Fonctionner comme un oiseau de nuit

Les personnes qui vivent avec un trouble de la phase de sommeil retardé ont généralement encore besoin de huit heures de repos par nuit, bien que cette période commence plus tard que la plupart des gens. En raison de la façon dont les écoles et les lieux de travail structurent leur journée, comme suivre la norme de 9 h à 17 h. journée de travail - il peut être difficile d'obtenir la quantité totale de sommeil recommandée.

"Bien qu'intrinsèquement, cela n'affecte pas votre besoin de sommeil ou la quantité de sommeil dont vous avez besoin pour vous sentir bien reposé, il y a des limites pratiques que la société nous impose", explique Parch. "Nous devons nous lever, peu importe à quel point nous nous sentons bien le matin, et aller au travail et à l'école."

Les rythmes circadiens des humains sont très sensibles à la lumière. Lorsque le soleil se couche la nuit et se lève le matin, le changement de lumière signale à notre corps de s'arrêter ou de démarrer.

Lorsque l'horloge de la société entre en compétition avec l'horloge naturelle du corps, les processus biologiques liés aux rythmes circadiens, comme la production et le métabolisme de la mélatonine, sont affectés négativement. De nombreuses personnes en font l'expérience pendant l'heure d'été, et les personnes qui souffrent d'un trouble de la phase de sommeil retardé ressentent cette discorde quotidiennement.

"Presque rien de tout cela n'est par choix", dit Partch. "Le codage temporel est encodé dans notre biologie et nous sommes en quelque sorte les esclaves de notre horloge interne, qu'elle soit rapide ou longue."


La mutation peut aider à provoquer une leucémie myéloïde aiguë

"Les résultats indiquent que les tyrosine kinases peuvent être une classe importante de gènes cancérigènes dans la leucémie", explique le chercheur principal Michael H. Tomasson, M.D., professeur adjoint de génétique et de médecine. "Cela suggère en outre que les médicaments conçus pour inhiber ces molécules pourraient fournir de nouveaux traitements efficaces pour cette maladie mortelle."

La LAM est un cancer des globules blancs immatures. Elle peut entraîner une anémie sévère et un déficit immunitaire et est souvent fatale. Bien que la LMA représente moins de 3 % de tous les cancers, elle est la principale cause de décès par cancer chez les Américains de moins de 35 ans. Elle frappe également les personnes âgées, chez lesquelles elle peut être difficile à traiter.

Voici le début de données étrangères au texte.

import Mathlib
import Summits.NavierStokesRegularity.NavierStokesRegularity.Theorems.PoloidalWindowDoorLocalPointZoomSlices
import Summits.NavierStokesRegularity.NavierStokesRegularity.Theorems.PoloidalWindowDoorPoloidalWindowRigidity
import Summits.NavierStokesRegularity.NavierStokesRegularity.Theses.LoopPeriodRatchet

/-! BC3 birth skeleton for crux `PeriodRatchet` of route LoopPeriodRatchet (ns-idea-1 g0).
Two stubs: `stub_comparison` = the NATURAL FORM C⁺ (period comparison for every bounded classical poloidal
Navier–Stokes flow on a compact time interval — the falsifiable statement, tested on heat flows by kit j289854/j290250)
and `stub_bridge` = the known regularity bridge (Type-I Oseen-mild profiles are bounded classical solutions with bounded
gradient on compact sub-slabs; KNSS 2009 Prop. 4.1 + Fabes–Jones–Rivière). Composition `PeriodRatchet_of` is sorry-free. -/

namespace Summit.NavierStokesRegularity.NavierStokesRegularity.Cruxes.PeriodRatchet.Birth

open scoped RealInnerProductSpace InnerProductSpace

/-- C⁺, the natural form: along every bounded classical e₃-poloidal Navier–Stokes flow (unit viscosity, no force) with bounded
velocity gradient on `[s₁, s₂] × ℝ³`, the sup of inverse periods of closed vortex lines does not increase from `s₁` to `s₂`. -/
theorem stub_comparison :
    ∀ (s₁ s₂ : ℝ), s₁ < s₂ → ∀ (u : ℝ → EuclideanSpace ℝ (Fin 3) → EuclideanSpace ℝ (Fin 3))
      (p : ℝ → EuclideanSpace ℝ (Fin 3) → ℝ) (B : ℝ),
      Literature.Analysis.FluidPDE.IsClassicalNSSolutionOn (Set.Icc s₁ s₂) 1 0 u p →
      (∀ t ∈ Set.Icc s₁ s₂, ∀ x, ‖u t x‖ ≤ B ∧ ‖fderiv ℝ (u t) x‖ ≤ B) →
      (∀ t ∈ Set.Icc s₁ s₂, ∀ y, ⟪Literature.Analysis.FluidPDE.curl (u t) y, EuclideanSpace.single 2 1⟫_ℝ = 0) →
      ∀ (γ₂ : ℝ → EuclideanSpace ℝ (Fin 3)) (ℓ₂ : ℝ), 0 < ℓ₂ →
        (∀ θ, HasDerivAt γ₂ (Literature.Analysis.FluidPDE.curl (u s₂) (γ₂ θ)) θ) →
        (∀ θ, γ₂ (θ + ℓ₂) = γ₂ θ) → Literature.Analysis.FluidPDE.curl (u s₂) (γ₂ 0) ≠ 0 →
      ∀ δ : ℝ, 0 < δ →
        ∃ (γ₁ : ℝ → EuclideanSpace ℝ (Fin 3)) (ℓ₁ : ℝ), 0 < ℓ₁ ∧
          (∀ θ, HasDerivAt γ₁ (Literature.Analysis.FluidPDE.curl (u s₁) (γ₁ θ)) θ) ∧
          (∀ θ, γ₁ (θ + ℓ₁) = γ₁ θ) ∧ Literature.Analysis.FluidPDE.curl (u s₁) (γ₁ 0) ≠ 0 ∧
          ℓ₂⁻¹ ≤ ℓ₁⁻¹ + δ := by
  sorry

/-- Known bridge (KNSS 2009 Prop. 4.1 smoothing + Fabes–Jones–Rivière: mild ⇒ classical): a Type-I Oseen-mild ancient
profile is, on every compact sub-slab `[s₁, s₂] ⊂ (−∞, 0)`, a bounded classical solution with bounded gradient for some
smooth pressure. -/
theorem stub_bridge :
    ∀ (C : ℝ) (v : ℝ → EuclideanSpace ℝ (Fin 3) → EuclideanSpace ℝ (Fin 3)),
    Literature.Analysis.FluidPDE.HasTypeITimeDecay C v →
    ContinuousOn (Function.uncurry v) (Set.Iio (0 : ℝ) ×ˢ Set.univ) →
    (∀ s t : ℝ, s < t → t < 0 → ∀ x, v t x =
      Literature.Analysis.UnboundedOperators.heatExtension (v s) (t - s) x -
        Literature.Analysis.FluidPDE.oseenDuhamel 1 s v v t x) →
    (∀ t < 0, Literature.Analysis.FluidPDE.VectorCalculus.IsDivFree (v t)) →
    ∀ s₁ s₂ : ℝ, s₁ < s₂ → s₂ < 0 →
      ∃ (p : ℝ → EuclideanSpace ℝ (Fin 3) → ℝ) (B : ℝ),
        Literature.Analysis.FluidPDE.IsClassicalNSSolutionOn (Set.Icc s₁ s₂) 1 0 v p ∧
        (∀ t ∈ Set.Icc s₁ s₂, ∀ x, ‖v t x‖ ≤ B ∧ ‖fderiv ℝ (v t) x‖ ≤ B) := by
  sorry

/-- Composition lemma (no sorry, unfolded conclusion): C⁺ on the slab `[s₁, s₂]` supplied by the bridge gives the ratchet. -/
theorem periodRatchet_from
    (h₁ : ∀ (s₁ s₂ : ℝ), s₁ < s₂ → ∀ (u : ℝ → EuclideanSpace ℝ (Fin 3) → EuclideanSpace ℝ (Fin 3))
      (p : ℝ → EuclideanSpace ℝ (Fin 3) → ℝ) (B : ℝ),
      Literature.Analysis.FluidPDE.IsClassicalNSSolutionOn (Set.Icc s₁ s₂) 1 0 u p →
      (∀ t ∈ Set.Icc s₁ s₂, ∀ x, ‖u t x‖ ≤ B ∧ ‖fderiv ℝ (u t) x‖ ≤ B) →
      (∀ t ∈ Set.Icc s₁ s₂, ∀ y, ⟪Literature.Analysis.FluidPDE.curl (u t) y, EuclideanSpace.single 2 1⟫_ℝ = 0) →
      ∀ (γ₂ : ℝ → EuclideanSpace ℝ (Fin 3)) (ℓ₂ : ℝ), 0 < ℓ₂ →
        (∀ θ, HasDerivAt γ₂ (Literature.Analysis.FluidPDE.curl (u s₂) (γ₂ θ)) θ) →
        (∀ θ, γ₂ (θ + ℓ₂) = γ₂ θ) → Literature.Analysis.FluidPDE.curl (u s₂) (γ₂ 0) ≠ 0 →
      ∀ δ : ℝ, 0 < δ →
        ∃ (γ₁ : ℝ → EuclideanSpace ℝ (Fin 3)) (ℓ₁ : ℝ), 0 < ℓ₁ ∧
          (∀ θ, HasDerivAt γ₁ (Literature.Analysis.FluidPDE.curl (u s₁) (γ₁ θ)) θ) ∧
          (∀ θ, γ₁ (θ + ℓ₁) = γ₁ θ) ∧ Literature.Analysis.FluidPDE.curl (u s₁) (γ₁ 0) ≠ 0 ∧
          ℓ₂⁻¹ ≤ ℓ₁⁻¹ + δ)
    (h₂ : ∀ (C : ℝ) (v : ℝ → EuclideanSpace ℝ (Fin 3) → EuclideanSpace ℝ (Fin 3)),
    Literature.Analysis.FluidPDE.HasTypeITimeDecay C v →
    ContinuousOn (Function.uncurry v) (Set.Iio (0 : ℝ) ×ˢ Set.univ) →
    (∀ s t : ℝ, s < t → t < 0 → ∀ x, v t x =
      Literature.Analysis.UnboundedOperators.heatExtension (v s) (t - s) x -
        Literature.Analysis.FluidPDE.oseenDuhamel 1 s v v t x) →
    (∀ t < 0, Literature.Analysis.FluidPDE.VectorCalculus.IsDivFree (v t)) →
    ∀ s₁ s₂ : ℝ, s₁ < s₂ → s₂ < 0 →
      ∃ (p : ℝ → EuclideanSpace ℝ (Fin 3) → ℝ) (B : ℝ),
        Literature.Analysis.FluidPDE.IsClassicalNSSolutionOn (Set.Icc s₁ s₂) 1 0 v p ∧
        (∀ t ∈ Set.Icc s₁ s₂, ∀ x, ‖v t x‖ ≤ B ∧ ‖fderiv ℝ (v t) x‖ ≤ B)) :
  ∀ (C : ℝ) (v : ℝ → EuclideanSpace ℝ (Fin 3) → EuclideanSpace ℝ (Fin 3)),
    Literature.Analysis.FluidPDE.HasTypeITimeDecay C v →
    ContinuousOn (Function.uncurry v) (Set.Iio (0 : ℝ) ×ˢ Set.univ) →
    (∀ s t : ℝ, s < t → t < 0 → ∀ x, v t x =
      Literature.Analysis.UnboundedOperators.heatExtension (v s) (t - s) x -
        Literature.Analysis.FluidPDE.oseenDuhamel 1 s v v t x) →
    (∀ t < 0, Literature.Analysis.FluidPDE.VectorCalculus.IsDivFree (v t)) →
    (∀ s < 0, ∀ y, ⟪Literature.Analysis.FluidPDE.curl (v s) y, EuclideanSpace.single 2 1⟫_ℝ = 0) →
    ∀ s₁ s₂ : ℝ, s₁ < s₂ → s₂ < 0 →
    ∀ (γ₂ : ℝ → EuclideanSpace ℝ (Fin 3)) (ℓ₂ : ℝ), 0 < ℓ₂ →
      (∀ θ, HasDerivAt γ₂ (Literature.Analysis.FluidPDE.curl (v s₂) (γ₂ θ)) θ) →
      (∀ θ, γ₂ (θ + ℓ₂) = γ₂ θ) → Literature.Analysis.FluidPDE.curl (v s₂) (γ₂ 0) ≠ 0 →
    ∀ δ : ℝ, 0 < δ →
      ∃ (γ₁ : ℝ → EuclideanSpace ℝ (Fin 3)) (ℓ₁ : ℝ), 0 < ℓ₁ ∧
        (∀ θ, HasDerivAt γ₁ (Literature.Analysis.FluidPDE.curl (v s₁) (γ₁ θ)) θ) ∧
        (∀ θ, γ₁ (θ + ℓ₁) = γ₁ θ) ∧ Literature.Analysis.FluidPDE.curl (v s₁) (γ₁ 0) ≠ 0 ∧
        ℓ₂⁻¹ ≤ ℓ₁⁻¹ + δ := by
  intro C v hr hc hm hd hpol s₁ s₂ h12 h2 γ₂ ℓ₂ hℓ₂ hγ₂ hper₂ hne₂ δ hδ
  obtain ⟨p, B, hcl, hB⟩ := h₂ C v hr hc hm hd s₁ s₂ h12 h2
  exact h₁ s₁ s₂ h12 v p B hcl hB (fun t ht y => hpol t (lt_of_le_of_lt ht.2 h2) y) γ₂ ℓ₂ hℓ₂ hγ₂ hper₂ hne₂ δ hδ

/-- THE SKELETON COMPOSITION: the registered stubs, by name, give the crux BY NAME (no sorry outside the stubs). -/
theorem PeriodRatchet_of :
    Summit.NavierStokesRegularity.NavierStokesRegularity.Theses.LoopPeriodRatchet.PeriodRatchet :=
  periodRatchet_from stub_comparison stub_bridge

end Summit.NavierStokesRegularity.NavierStokesRegularity.Cruxes.PeriodRatchet.Birth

Environ 12 pour cent des patients atteints de LAM présentent une anomalie chromosomique qui fusionne un morceau du chromosome 21 au chromosome 8. La mutation génétique conduit à la production d'une protéine anormale connue sous le nom d'aml1-eto. Mais ce changement à lui seul n'est pas suffisant pour provoquer la LAM chez les humains ou les animaux.

Tomasson et ses collègues ont examiné des souris transplantées avec des cellules de moelle osseuse dont certaines contenaient à la fois le défaut aml1-eto et un défaut dans un gène du récepteur de la tyrosine kinase connu sous le nom de tel-pdgfrb. Avec ces deux mutations, les souris ont développé des souris AML avec seulement le gène de fusion aml1-eto n'ont pas développé la maladie.

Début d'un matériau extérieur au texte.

import Literature.NumberTheory.Automorphic.ConjugateSymplecticLocalComponentSurjective          -- ★ p834791 (this seat): GLOB `IdeleClassGroup.exists_isConjugateSymplectic_semilocalComponent_eq`
import Literature.NumberTheory.Automorphic.CMXiTorusCharReparametrisation                     -- ★ p835601 (B-p04 (g32)): `UnitaryGroup.keysCaseTwoReducible_of_thetaShape` (reparametrisation brick)
import Summits.HodgeConjecture.HodgeConjecture.Theorems.F0P2oCmPrincipalSeriesReducibleOfThetaType  -- ★ (B-p10 (g22), (1b)): `exists_subrepresentation_ne_bot_ne_top_of_N3` (local core: K1 chain ★ + N1 ★ + (1a) ★ p835386)
import Summits.HodgeConjecture.HodgeConjecture.Theorems.F0P2oThetaCenterCharGlobalise          -- ★ p829029: `exists_chi_isThetaCenterChar`
import HarnessLib

/-!
# Crux `H413`, T3b node N4 — #106 `Rogawski1990.KeysCaseTwoReducible` FROM #96 N3 (the theta road named by the letter's own docstring)

Cell hodgecm-mathlib (D-0151), FLOOR 0, crux H413 = stmt-HodgeConjecture-24833; T3b line `Cruxes/H413/Lines/F0_P3_KeysCaseTwoPaydown.lean` ED. 5 (F0P3b-plan pen;
sorries `{N4}`), closer ED. 11b `stub_N4`: the N4 letter ★ `Rogawski1990.KeysCaseTwoReducible L` ([Keys1984 §7 Thm (2)]; booked #106 «LETTER, XL — intertwining
operators ∕ `c`-functions not typed») is, after ★ p835351 `keysCaseTwo_of_N4` and ★ p834912 (N5), the LAST letter below NF1 `KeysCaseTwo`.  The letter's docstring
names a second in-house road: «the Weil-representation realisation of `πⁿ(ξ)` as a constituent with one-dimensional Jacquet module [GelbartRogawski1991 §5]».
THIS FILE closes that road modulo the ONE print letter N3 = #96 ★ `GelbartRogawski1991.thetaType_nonsplit_jacquetModule` (already booked on the K1 ∕ T7 ∕ PKΠ
lines).  Seat B-p14 (g28): census + GLOB (★ p834574 ∕ p834791); F0P2-plan (g8) «=» 20:42:59Z; F0P3b-plan (g10) GO 21:16:35Z; local core ★ B-p10 (g22); reparametrisation
brick ★ B-p04 (g32).

HEAD: `keysCaseTwoReducible_of_N3 (hN3 : thetaType_nonsplit_jacquetModule) (L) : KeysCaseTwoReducible L` — the #106 letter BY NAME from the #96 letter BY NAME.

THE PROOF (every other input ★).  By ★ `UnitaryGroup.keysCaseTwoReducible_of_thetaShape` (reparametrisation `(μ′, η₁, η₂) ↦ (μ′·(η₁η₂)∘quotConj, η₂⁻¹, η₂)`) it
suffices to show, at every non-split `v`, for every continuous LOCAL `μ′` of `ω`-type and every continuous `ψ`, that `i_G(cmXiTorusChar L v μ′ ψ⁻¹ ψ)` has a
subrepresentation `≠ ⊥, ⊤` (`cmPrincipalSeries_thetaShape_reducible_of_N3`).  GLOBALISE: ★ p834791 gives a conjugate-symplectic `μ : C_L → S¹` with
`(toHeckeCharacter L μ)_v = μ′` ([ClozelHarrisTaylor2008 Lem. 4.1.1] + Hilbert 90 + finite-abelian duality); ★ `exists_chi_isThetaCenterChar` makes `ψ` the theta
centre character of some continuous unitary `χ_f` at EVERY line `ε`; the LOCAL CORE ★ `exists_subrepresentation_ne_bot_ne_top_of_N3` (N3 ⇒ `dim r_N(X_v) ≤ 1`, U1 ⟸ N3,
the K1 chain `X_v ∈ JH(i_G(χθ))`, and ★ N1 `dim r_N(i_G(χθ)) = 2`) then says `i_G(χθ)` is reducible, `χθ = cmXiTorusChar L v μ_v ψ⁻¹ ψ`; `subst μ_v = μ′`.
No definition, no named fact, no instance, no notation, no `sorry`; kernel lane `--supports stmt-HodgeConjecture-24833`.
HONEST LABEL: HC_CM is proved only modulo the 2 remaining named inputs (hLiu418, h413) until rung 0 closes; this file is CONDITIONAL on N3 (#96) and proves
#106 from it — books: #106 CLOSED-derived from #96 at the folds `stub_N4 := fun L _ _ _ => keysCaseTwoReducible_of_N3 ‹N3 letter› L` (closer ED. 11b) ∕
`stub_keysCaseTwoReducible := keysCaseTwoReducible_of_N3 ‹N3 letter› L` (T3b ED. 6).

## References
* [Keys1984] D. Keys, Compositio Math. 51 (1984), §7 Thm. (2) p. 126.  [Rogawski1990] Ann. of Math. Stud. 123, §4.8 p. 51, §12.2 (2) pp. 173–174.
* [GelbartRogawski1991] Invent. Math. 105 (1991): §3.2 (3.2.1)–(3.2.3) p. 457; §5.1 (5.1.1), Lem. 5.1.2 pp. 465–466.  [Kudla1986] Invent. Math. 83: Thm. 2.8.
* [Casselman1995] Lemma 7.1.1 (a) p. 67; Thm. 6.6.2 p. 66.  [ClozelHarrisTaylor2008] Lemma 4.1.1 (p. 116).
-/

set_option autoImplicit false
-- the mandated namespace has the single-problem summit's repeated segment (`HodgeConjecture.HodgeConjecture`)
set_option linter.dupNamespace false

noncomputable section

open NumberField IsDedekindDomain MeasureTheory
open scoped Matrix

open Literature.NumberTheory Literature.NumberTheory.Automorphic Literature.NumberTheory.Automorphic.UnitaryGroup
open Literature.NumberTheory.Automorphic.IdeleClassGroup
open Literature.NumberTheory.GaloisRepresentations
open Literature.NumberTheory.Rogawski1990
open Literature.NumberTheory.GelbartRogawski1991

namespace Summit.HodgeConjecture.HodgeConjecture.Cruxes.H413.F0P3KeysCaseTwoReducibleOfN3

variable (L : Type) [Field L] [NumberField L] [IsCMField L]

/-! ## §1 The theta shape at ARBITRARY local data, from N3 -/

set_option synthInstance.maxHeartbeats 400000 in
set_option maxHeartbeats 4000000 in
/-- **Reducibility of `i_G(μ′‖·‖^{1/2} ⊗ ψ)` for EVERY local `ω`-type `μ′`** (non-split `v`; `μ′`, `ψ` continuous): `i_G(cmXiTorusChar L v μ′ ψ⁻¹ ψ)` has a
subrepresentation `≠ ⊥, ⊤`.  GLOBALISE `μ′` (★ p834791 `exists_isConjugateSymplectic_semilocalComponent_eq`) and `ψ` (★ `exists_chi_isThetaCenterChar`), then the
LOCAL CORE ★ `F0P2oCmPrincipalSeriesReducibleOfThetaType.exists_subrepresentation_ne_bot_ne_top_of_N3` at `(μ, χ_f, ψ)`, and `subst` the local component.
[cite: Rogawski1990, §4.8 p. 51; §12.2 (2) pp. 173–174] [cite: GelbartRogawski1991, §3.2 (3.2.1)–(3.2.2) p. 457; §5.1 Lem. 5.1.2 pp. 465–466]
[cite: ClozelHarrisTaylor2008, Lemma 4.1.1 (p. 116)] -/
theorem cmPrincipalSeries_thetaShape_reducible_of_N3 (hN3 : Literature.NumberTheory.GelbartRogawski1991.thetaType_nonsplit_jacquetModule)
    (v : HeightOneSpectrum (𝓞 ↥(maximalRealSubfield L))) (hns : ∀ w : PlacesOver L v, IsCMField.complexConj L • w.1 = w.1)
    (μ' : (LocalRing L v)ˣ →* ℂˣ) (ψ : ↥(normOneUnits (conjLocal L (IsCMField.complexConj L) v)) →* ℂˣ)
    (hμ'q : IsQuadraticCharExtension (conjLocal L (IsCMField.complexConj L) v) μ')
    (hμ'c : Continuous fun x => ((μ' x : ℂˣ) : ℂ)) (hψc : Continuous fun x => ((ψ x : ℂˣ) : ℂ)) :
    ∃ N : Subrepresentation (cmPrincipalSeries L 3 v (cmXiTorusChar L v μ' ψ⁻¹ ψ)), N ≠ ⊥ ∧ N ≠ ⊤ := by
  -- ★ GLOB: a conjugate-symplectic `μ` with `μ_v = μ′`
  obtain ⟨μ, hμ, hμv⟩ := IdeleClassGroup.exists_isConjugateSymplectic_semilocalComponent_eq L v hns μ' hμ'q hμ'c
  subst hμv
  -- ★ the centre character `ψ` is `χ_{f,v} μ_v⁻¹` for some continuous unitary `χ_f`, at every line
  obtain ⟨χf, hχc, hχu, hcen⟩ := F0P2oThetaCenterCharGlobalise.exists_chi_isThetaCenterChar L μ hμ v hns ψ hψc
  -- ★ the local core (N3 ⇒ K1 chain + `dim r_N(X_v) ≤ 1` vs ★ N1 `dim r_N(i_G(χθ)) = 2`)
  exact F0P2oCmPrincipalSeriesReducibleOfThetaType.exists_subrepresentation_ne_bot_ne_top_of_N3 hN3 L μ hμ χf hχc hχu v hns ψ hcen

/-! ## §2 The head: N4 (#106) from N3 (#96) -/

/-- **#106 ⟸ #96: Keys' case (2) reducibility of `i_G(χ_ξ)` FROM the Jacquet module of the local theta type.**  Hypothesis: the print letter ★
`GelbartRogawski1991.thetaType_nonsplit_jacquetModule` BY NAME ([GelbartRogawski1991 §3.2 (3.2.1)–(3.2.3) p. 457; Kudla1986 Thm. 2.8]).  Conclusion: the print letter ★
`Rogawski1990.KeysCaseTwoReducible L` BY NAME ([Keys1984 §7 Thm. (2)]; [Rogawski1990 §12.2 (2)]): at every non-split `v`, for every continuous `μ′` extending `ω_v` and
all continuous `η₁, η₂`, `i_G(χ_ξ)` has a subrepresentation `≠ ⊥, ⊤` — by ★ B-p04's reparametrisation `keysCaseTwoReducible_of_thetaShape` from §1.
[cite: Keys1984, §7 Theorem (2) p. 126] [cite: Rogawski1990, §12.2 (2) pp. 173–174] [cite: GelbartRogawski1991, §5.1 Lem. 5.1.2 pp. 465–466] [cite: Casselman1995, Lemma 7.1.1 (a) p. 67] -/
theorem keysCaseTwoReducible_of_N3 (hN3 : Literature.NumberTheory.GelbartRogawski1991.thetaType_nonsplit_jacquetModule) :
    Literature.NumberTheory.Rogawski1990.KeysCaseTwoReducible L :=
  UnitaryGroup.keysCaseTwoReducible_of_thetaShape L fun v hns μ' ψ hμ'q hμ'c hψc =>
    cmPrincipalSeries_thetaShape_reducible_of_N3 L hN3 v hns μ' ψ hμ'q hμ'c hψc

/-- **The closed form** `∀ L, KeysCaseTwoReducible L` from the closed form of N3 — the exact shape of the closer's `stub_N4` binder (K9β ED. 11b) and of the
T3b line's `stub_keysCaseTwoReducible` after `fun L _ _ _ =>`. [cite: Keys1984, §7 Theorem (2) p. 126] [cite: Rogawski1990, §12.2 (2) pp. 173–174] -/
theorem keysCaseTwoReducible_closed_of_N3 (hN3 : Literature.NumberTheory.GelbartRogawski1991.thetaType_nonsplit_jacquetModule) :
    ∀ (L : Type) [Field L] [NumberField L] [IsCMField L], Literature.NumberTheory.Rogawski1990.KeysCaseTwoReducible L :=
  fun L _ _ _ => keysCaseTwoReducible_of_N3 L hN3

end Summit.HodgeConjecture.HodgeConjecture.Cruxes.H413.F0P3KeysCaseTwoReducibleOfN3

end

"Il s'agit de la première étude à montrer qu'un récepteur de tyrosine kinase activé peut coopérer avec aml1-eto pour produire une LAM chez des animaux de laboratoire", déclare le premier auteur Jay L. Grisolano, Ph.D., boursier postdoctoral dans le laboratoire de Tomasson. "Cela soulève la possibilité qu'une combinaison de thérapies conçues pour inhiber les récepteurs aml1-eto et tyrosine kinase pourrait un jour être utilisée pour contrôler cette maladie."

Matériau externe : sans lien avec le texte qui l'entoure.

import Mathlib
import Summits.AtomisticToContinuum.Crystallization.Theorems.NashClassCertificatesNashNearFieldBondStiffnessSecondShell

/-!
# Crux `NashNearField` (stmt-AtomisticToContinuum-16827), line `birth`: far-shell bound on the pair force-constant form

Third and farther shells of the tube (`‖e‖ ≥ 3/2`) enter any tube-coercivity certificate only through a summable tail.  The mirror file's
crude bound `|Hess₀ e w| ≤ 904‖e‖⁻⁸` (`‖e‖ ≥ 1/2`, `‖w‖ = 1`) is sharpened on `‖e‖ ≥ 3/2` to
`|Hess₀ e w| ≤ 10·‖e‖⁻⁸·‖w‖²` (`abs_Hess₀_le_far`): with `x = ‖e‖⁻¹ ≤ 2/3`,
`|V″| + |V′|/r ≤ 14x¹⁴ + 8x⁸ ≤ (14·(2/3)⁶ + 8)x⁸ ≤ 10x⁸`.  Summed over the shells of a `1/3`-separated configuration this is the `O(R⁻⁵)`
tail that the frozen-exterior Hessian certificate must absorb beyond its cut-off radius `R`.  `[folklore]`.
-/

noncomputable section

open Literature.MathematicalPhysics.StatisticalMechanics

namespace Summit.AtomisticToContinuum.Crystallization.Theorems.NashClassCertificatesNashNearField

open Summit.AtomisticToContinuum.Crystallization.Theorems.PhononStabilityNegative

/-- **Far-shell bound**: `|Hess₀ e w| ≤ 10·‖e‖⁻⁸·‖w‖²` for `‖e‖ ≥ 3/2`. [folklore] -/
theorem abs_Hess₀_le_far {e : EuclideanSpace ℝ (Fin 3)} (w : EuclideanSpace ℝ (Fin 3)) (he : (3 / 2 : ℝ) ≤ ‖e‖) :
    |Hess₀ e w| ≤ 10 * (‖e‖⁻¹) ^ 8 * ‖w‖ ^ 2 := by
  have hpos : 0 < ‖e‖ := by linarith
  have hne : ‖e‖ ≠ 0 := hpos.ne'
  refine (abs_Hess₀_le e w).trans ?_
  rw [deriv_deriv_lennardJones hne, deriv_lennardJones hne]
  set x := ‖e‖⁻¹ with hx
  have hx0 : 0 < x := inv_pos.2 hpos
  have hx2 : x ≤ 2 / 3 := by
    rw [hx]; exact inv_le_of_inv_le₀ (by norm_num) (by norm_num; exact he)
  have hdiv : |-(x ^ 13) + x ^ 7| / ‖e‖ = |-(x ^ 13) + x ^ 7| * x := by rw [hx, div_eq_mul_inv]
  rw [hdiv]
  have hA : |13 * x ^ 14 - 7 * x ^ 8| ≤ 13 * x ^ 14 + 7 * x ^ 8 := by
    refine abs_le.2 ⟨?_, ?_⟩ <;> nlinarith [pow_nonneg hx0.le 14, pow_nonneg hx0.le 8]
  have hB : |-(x ^ 13) + x ^ 7| ≤ x ^ 13 + x ^ 7 := by
    refine abs_le.2 ⟨?_, ?_⟩ <;> nlinarith [pow_nonneg hx0.le 13, pow_nonneg hx0.le 7]
  have hx6 : x ^ 6 ≤ (2 / 3 : ℝ) ^ 6 := pow_le_pow_left₀ hx0.le hx2 6
  have h8 : 0 ≤ x ^ 8 := pow_nonneg hx0.le 8
  have hw : 0 ≤ ‖w‖ ^ 2 := sq_nonneg _
  have hbr : |13 * x ^ 14 - 7 * x ^ 8| + |-(x ^ 13) + x ^ 7| * x ≤ 10 * x ^ 8 := by
    calc |13 * x ^ 14 - 7 * x ^ 8| + |-(x ^ 13) + x ^ 7| * x
        ≤ (13 * x ^ 14 + 7 * x ^ 8) + (x ^ 13 + x ^ 7) * x := by gcongr
      _ = 14 * (x ^ 8 * x ^ 6) + 8 * x ^ 8 := by ring
      _ ≤ 14 * (x ^ 8 * (2 / 3 : ℝ) ^ 6) + 8 * x ^ 8 := by gcongr
      _ ≤ 10 * x ^ 8 := by nlinarith
  calc (|13 * x ^ 14 - 7 * x ^ 8| + |-(x ^ 13) + x ^ 7| * x) * ‖w‖ ^ 2 ≤ 10 * x ^ 8 * ‖w‖ ^ 2 :=
        mul_le_mul_of_nonneg_right hbr hw
    _ = 10 * x ^ 8 * ‖w‖ ^ 2 := rfl

end Summit.AtomisticToContinuum.Crystallization.Theorems.NashClassCertificatesNashNearField

end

Les tyrosine kinases alimentent les réactions chimiques dans les cellules, en particulier celles impliquées dans la division cellulaire. Normalement, ces molécules sont soigneusement régulées pour garder un couvercle étanche sur la croissance cellulaire. Mais ils peuvent perdre cette régulation lorsque les gènes de la tyrosine kinase mutent. Au lieu d'alimenter les réactions uniquement lorsque cela est approprié, par exemple, la protéine tel-pdgfrb fonctionne en permanence, comme un moteur qui ne s'éteint pas.

"Les mutations des tyrosine kinases peuvent pousser les cellules à se diviser", explique Grisolano. "Si cela est combiné à une mutation qui empêche les cellules de mûrir, comme le fait le gène aml1-eto, cela peut conduire au cancer."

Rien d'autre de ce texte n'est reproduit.